So glad i've found you all to talk to, I have always stuck up for my mother but now at 29 I think i'm starting to see things as they really are.
I am adopted (from a baby) my dad is a wonderful man who I never have a cross word with, he is laid back, not a worrier and always has great advice, this sounds awful but I think if mum was not here me and him would have an even better relationship because she is so jealous, I cant even have a conversation with him without her wanting to know what it is about, over the years I think she has bossed him to the point where he just accepts it.

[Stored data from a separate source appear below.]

/-- The unit is injective on `{0,…,uLen b}`. [cite: MadrasSlade1993, §1.1] -/
theorem uWalk_injOn (r : ℤ) (b : Bool) : Set.InjOn (uWalk r b) {i | i ≤ uLen b} := by
  intro i hi j hj h
  simp only [Set.mem_setOf_eq] at hi hj
  have h0 := congrFun h 0
  have h1 := congrFun h 1
  simp only [uWalk_apply_zero, uWalk_apply_one] at h0 h1
  cases b <;> simp only [uLen] at hi hj <;> simp only [uX, uY] at h0 h1 <;> split_ifs at h0 h1 <;> omega

/-- The unit is a self-avoiding walk of `ℤ²` of length `uLen b` (for `r ∈ {0,1}`; adjacency read off the copy placed at `(1,r)`).
[cite: MadrasSlade1993, §1.1] -/
theorem uWalk_mem_saws {r : ℤ} (hr : r = 0 ∨ r = 1) (b : Bool) : uWalk r b ∈ Zd.saws 2 (uLen b) := by
  rw [Zd.mem_saws]
  refine ⟨uWalk_zero r b, fun i hi => uWalk_of_le r b hi, fun i hi => ?_, uWalk_injOn r b⟩
  set a : Site 2 := ![1, r] with ha
  have h := zd_adj_of_adj (uWalk_adj (a := a) (by simp [ha]) (by simp [ha]) hr b hi)
  rwa [add_comm a, add_comm a, Zd.zdGraph_adj_add_right] at h

/-- Odd-column sites of a placed unit at positive times: exactly one (its endpoint). [cite: BeatonBousquetMelouDeGierDuminilCopinGuttmann2014, §3.2 (arXiv v5 p. 10: bc(ω), tc(ω))] -/
theorem sum_uWalk_odd {a : Site 2} (ha0 : a 0 % 2 = 1) (r : ℤ) (b : Bool) :
    ∑ j ∈ range (uLen b), (if (a + uWalk r b (j + 1)) 0 % 2 = 1 then 1 else 0) = 1 := by
  have h1 : (a 0 + 1) % 2 ≠ 1 := by omega
  have h2 : (a 0 + 2) % 2 = 1 := by omega
  cases b <;> simp only [uLen, Finset.sum_range_succ, Finset.sum_range_zero, Pi.add_apply, uWalk_apply_zero, uX] <;>
    simp [h1, h2]

/-! ### Switch walks -/

/-- The switch indicator of unit `i`. [cite: BeatonBousquetMelouDeGierDuminilCopinGuttmann2014, §3.2 (arXiv v5 p. 10)] -/
def sw (s : Finset ℕ) (i : ℕ) : Bool := decide (i ∈ s)

/-- **The switch walk** of the switch set `s` with `n` units, started on row `r` at unit index `i₀` (from the origin, frozen at the end):
unit `i₀`, then the walk of the remaining `n − 1` units from the row reached. [cite: MadrasSlade1993, §1.2 (concatenation); EntingJensen2009, §7.4.2, Fig. 7.10] -/
def swWalk (s : Finset ℕ) : ℕ → ℤ → ℕ → (ℕ → Site 2)
  | 0, _, _ => fun _ => 0
  | n + 1, r, i₀ => Zd.concatWalk (uLen (sw s i₀)) (uWalk r (sw s i₀))
      (swWalk s n (if sw s i₀ then 1 - r else r) (i₀ + 1))

/-- The length of the switch walk: `Σ_{i₀ ≤ i < i₀+n} (2 + [i ∈ s])`. [cite: MadrasSlade1993, §1.2] -/
def swLen (s : Finset ℕ) (i₀ n : ℕ) : ℕ := ∑ i ∈ range n, uLen (sw s (i₀ + i))

/-- Unfolding the length. [cite: MadrasSlade1993, §1.2] -/
theorem swLen_succ (s : Finset ℕ) (i₀ n : ℕ) : swLen s i₀ (n + 1) = uLen (sw s i₀) + swLen s (i₀ + 1) n := by
  rw [swLen, swLen, Finset.sum_range_succ', add_comm, Nat.add_zero]
  congr 1
  exact Finset.sum_congr rfl fun i _ => by rw [show i₀ + (i + 1) = i₀ + 1 + i by omega]

/-- `swLen s i₀ 0 = 0`. [cite: MadrasSlade1993, §1.2] -/
@[simp] theorem swLen_zero (s : Finset ℕ) (i₀ : ℕ) : swLen s i₀ 0 = 0 := by simp [swLen]

/-- **Length = `2n + #s`** for a switch set `s ⊆ {0,…,n−1}`. [cite: MadrasSlade1993, §8.2] -/
theorem swLen_eq (n : ℕ) {s : Finset ℕ} (hs : s ⊆ range n) : swLen s 0 n = 2 * n + #s := by
  have e : ∀ i, uLen (sw s (0 + i)) = 2 + (if i ∈ s then 1 else 0) := by
    intro i
    rw [Nat.zero_add, sw]
    by_cases h : i ∈ s <;> simp [h, uLen]
  rw [swLen, Finset.sum_congr rfl fun i _ => e i, Finset.sum_add_distrib, Finset.sum_const, Finset.card_range,
    smul_eq_mul, mul_comm, Finset.sum_ite_mem, Finset.inter_eq_right.2 hs, Finset.sum_const, smul_eq_mul, mul_one]

/-- Unfolding the walk. [cite: MadrasSlade1993, §1.2] -/
theorem swWalk_succ (s : Finset ℕ) (n : ℕ) (r : ℤ) (i₀ : ℕ) :
    swWalk s (n + 1) r i₀ = Zd.concatWalk (uLen (sw s i₀)) (uWalk r (sw s i₀))
      (swWalk s n (if sw s i₀ then 1 - r else r) (i₀ + 1)) := rfl

/-- The switch walk starts at the origin. [cite: MadrasSlade1993, §1.1] -/
theorem swWalk_zero (s : Finset ℕ) (n : ℕ) (r : ℤ) (i₀ : ℕ) : swWalk s n r i₀ 0 = 0 := by
  cases n with
  | zero => rfl
  | succ n => rw [swWalk_succ, concat_of_le (Nat.zero_le _), uWalk_zero]

/-- The abscissa is non-negative. [cite: MadrasSlade1993, §8.2] -/
theorem swWalk_apply_zero_nonneg (s : Finset ℕ) (n : ℕ) (r : ℤ) (i₀ i : ℕ) : 0 ≤ swWalk s n r i₀ i 0 := by
  induction n generalizing r i₀ i with
  | zero => simp [swWalk]
  | succ n ih =>
    rw [swWalk_succ]
    by_cases h : i ≤ uLen (sw s i₀)
    · rw [concat_of_le h, uWalk_apply_zero]; exact (uX_bounds _ _).1
    · rw [concat_of_lt (Nat.not_le.1 h), Pi.add_apply, uWalk_apply_zero]
      exact add_nonneg (uX_bounds _ _).1 (ih _ _ _)

/-- The abscissa is `≥ 1` at every positive time up to the length. [cite: MadrasSlade1993, §8.2] -/
theorem one_le_swWalk_apply_zero (s : Finset ℕ) (n : ℕ) (r : ℤ) (i₀ : ℕ) {i : ℕ} (hi : 1 ≤ i) (hin : i ≤ swLen s i₀ n) :
    1 ≤ swWalk s n r i₀ i 0 := by
  cases n with
  | zero => simp at hin; omega
  | succ n =>
    rw [swWalk_succ]
    by_cases h : i ≤ uLen (sw s i₀)
    · rw [concat_of_le h, uWalk_apply_zero]; exact one_le_uX _ hi
    · rw [concat_of_lt (Nat.not_le.1 h), Pi.add_apply, uWalk_apply_zero, uX_uLen]
      have := swWalk_apply_zero_nonneg s n (if sw s i₀ then 1 - r else r) (i₀ + 1) (i - uLen (sw s i₀))
      linarith

/-- **Switch walks are self-avoiding walks of `ℤ²`** (the pieces are separated by their abscissae). [cite: MadrasSlade1993, §1.2 (concatenation of walks)] -/
theorem swWalk_mem_saws (s : Finset ℕ) (n : ℕ) {r : ℤ} (hr : r = 0 ∨ r = 1) (i₀ : ℕ) :
    swWalk s n r i₀ ∈ Zd.saws 2 (swLen s i₀ n) := by
  induction n generalizing r i₀ with
  | zero =>
    rw [swLen_zero, Zd.mem_saws]
    exact ⟨rfl, fun _ _ => rfl, fun i hi => absurd hi (Nat.not_lt_zero _), fun i hi j hj _ => by
      simp only [Set.mem_setOf_eq, Nat.le_zero] at hi hj; rw [hi, hj]⟩
  | succ n ih =>
    rw [swLen_succ, swWalk_succ]
    have hr' : (if sw s i₀ then 1 - r else r) = 0 ∨ (if sw s i₀ then 1 - r else r) = 1 := by
      split_ifs <;> omega
    refine Zd.concatWalk_mem_saws (uWalk_mem_saws hr _) (ih hr' (i₀ + 1)) fun i hi j hj1 hj2 heq => ?_
    have h0 := congrFun heq 0
    simp only [Pi.add_apply, uWalk_apply_zero, uX_uLen] at h0
    have h1 := (uX_bounds (sw s i₀) i).2
    have h2 := one_le_swWalk_apply_zero s n (if sw s i₀ then 1 - r else r) (i₀ + 1) hj1 hj2
    omega

/-- The rows of a switch walk started on row `r ∈ {0,1}` are `0` or `1`. [cite: MadrasSlade1993, §8.2, eq. (8.2.1)] -/
theorem swWalk_row (s : Finset ℕ) (n : ℕ) {r : ℤ} (hr : r = 0 ∨ r = 1) (i₀ i : ℕ) :
    0 ≤ r + swWalk s n r i₀ i 1 ∧ r + swWalk s n r i₀ i 1 ≤ 1 := by
  induction n generalizing r i₀ i with
  | zero => simp [swWalk]; omega
  | succ n ih =>
    rw [swWalk_succ]
    by_cases h : i ≤ uLen (sw s i₀)
    · rw [concat_of_le h, uWalk_apply_one]; exact uY_row hr _ _
    · rw [concat_of_lt (Nat.not_le.1 h), Pi.add_apply, uWalk_apply_one, ← add_assoc, uY_uLen]
      exact ih (by split_ifs <;> omega) _ _

/-- Placing a concatenation = concatenating the placed first piece with the same second piece. [cite: MadrasSlade1993, §1.2] -/
private theorem add_concatWalk (a : Site 2) (m : ℕ) (ω υ : ℕ → Site 2) :
    (fun i => a + Zd.concatWalk m ω υ i) = Zd.concatWalk m (fun i => a + ω i) υ := by
  funext i
  by_cases h : i ≤ m
  · rw [concat_of_le h, concat_of_le h]
  · rw [concat_of_lt (Nat.not_le.1 h), concat_of_lt (Nat.not_le.1 h), add_assoc]

/-- **The placed switch walk steps along brick-wall bonds** (start abscissa odd, start row `r ∈ {0,1}`).
[cite: EntingJensen2009, §7.4.2, Fig. 7.10; MadrasSlade1993, §8.2] -/
theorem isBW_swWalk (s : Finset ℕ) (n : ℕ) {r : ℤ} (hr : r = 0 ∨ r = 1) (i₀ : ℕ) {a : Site 2} (ha0 : a 0 % 2 = 1)
    (ha1 : a 1 = r) : IsBW (swLen s i₀ n) (fun i => a + swWalk s n r i₀ i) := by
  induction n generalizing r i₀ a with
  | zero => intro i hi; simp at hi
  | succ n ih =>
    rw [swLen_succ, swWalk_succ, add_concatWalk]
    refine isBW_concatWalk (fun i hi => uWalk_adj ha0 ha1 hr _ hi) (swWalk_zero _ _ _ _) fun j hj => ?_
    have hr' : (if sw s i₀ then 1 - r else r) = 0 ∨ (if sw s i₀ then 1 - r else r) = 1 := by
      split_ifs <;> omega
    have hb0 : (a + uWalk r (sw s i₀) (uLen (sw s i₀))) 0 % 2 = 1 := by
      rw [Pi.add_apply, uWalk_apply_zero, uX_uLen]; omega
    have hb1 : (a + uWalk r (sw s i₀) (uLen (sw s i₀))) 1 = (if sw s i₀ then 1 - r else r) := by
      rw [Pi.add_apply, uWalk_apply_one, ha1, uY_uLen]
    have h := ih hr' (i₀ + 1) hb0 hb1 j hj
    simpa only [add_assoc] using h

/-! ### The switch walks as members of `S_N(S_1)` -/

/-- The weighted starting site `(1,0)` of the strip `S_1`. [cite: MadrasSlade1993, §8.2, eq. (8.2.1)] -/
def swStart : Site 2 := ![1, 0]

/-- Coordinates of the starting site. [cite: MadrasSlade1993, §8.2, eq. (8.2.1)] -/
@[simp] theorem swStart_apply_zero : swStart 0 = 1 := rfl

/-- Coordinates of the starting site. [cite: MadrasSlade1993, §8.2, eq. (8.2.1)] -/
@[simp] theorem swStart_apply_one : swStart 1 = 0 := rfl

/-- The translation class of the switch walk of `s` with `n` units. [cite: MadrasSlade1993, §8.2] -/
def swPair (n : ℕ) (s : Finset ℕ) : Site 2 × (ℕ → Site 2) := (swStart, swWalk s n 0 0)

/-- **Switch walks are walks of `S_N(S_1)`, `N = swLen s 0 n`.** [cite: MadrasSlade1993, §8.2; BeatonBousquetMelouDeGierDuminilCopinGuttmann2014, §3.2 (arXiv v5 p. 10: walks in the strip of width T)] -/
theorem swPair_mem_stripPairs (n : ℕ) (s : Finset ℕ) : swPair n s ∈ stripPairs 1 (swLen s 0 n) := by
  rw [mem_stripPairs, swPair]
  refine ⟨mem_stripStarts.2 ⟨⟨by simp, by simp⟩, by simp, by simp⟩,
    swWalk_mem_saws s n (Or.inl rfl) 0, isBW_swWalk s n (Or.inl rfl) 0 (by simp) (by simp), fun m _ => ?_⟩
  have h := swWalk_row s n (r := 0) (Or.inl rfl) 0 m
  simp only [zero_add] at h
  exact ⟨by simp [h.1], by simpa using h.2⟩

/-- Odd-column visits at the positive times `1,…,N` of a placed walk. [cite: BeatonBousquetMelouDeGierDuminilCopinGuttmann2014, §3.2 (arXiv v5 p. 10: bc(ω), tc(ω))] -/
def oddPos (a : Site 2) (υ : ℕ → Site 2) (N : ℕ) : ℕ := ∑ j ∈ range N, if (a + υ (j + 1)) 0 % 2 = 1 then 1 else 0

When I was growing up my mother would 'crack' me (until well into teenage years) usually around head when I was 'naughty' I cant even discuss this with her and tbh ive come to let it go I even think she would deny it now, but from this early age I think this has instilled a sense of 'fear' around my mother.She is on the whole negative, miserable, calls everyone, falls out with people and is very jealous of things unless they are on her terms.
She also has a strange opposite side? one that will do anything for anyone, they have helped me financially with my business and will come into work to help but not accept any wage, but then she will use things against you and be a martyr over it.
For the last four years I have managed to shield my husband from her nasty side but sure enough now cracks are starting to show as she doesn't like him having an opinion on work or basically anything...
She is super jealous of any time spent with the in laws and you can almost sense her totting up the time we have spent with them v her, I think if we had children the sharing of any care would be an absolute nightmare.
The trouble is my mum is turning into my nan who was very strict not very showing of love etc, I want to help her but is she just programmed to be like this?
She is hard to talk to and flies of the handle usually ending up in bursting into tears being the victim, I feel guilty etc etc.
The power that she has is basically quite shocking and when I know she is unhappy or likely to fly off the handle I feel physically ill.
I dont want to cut of contact, any help or advice would be greatly received thanks guys!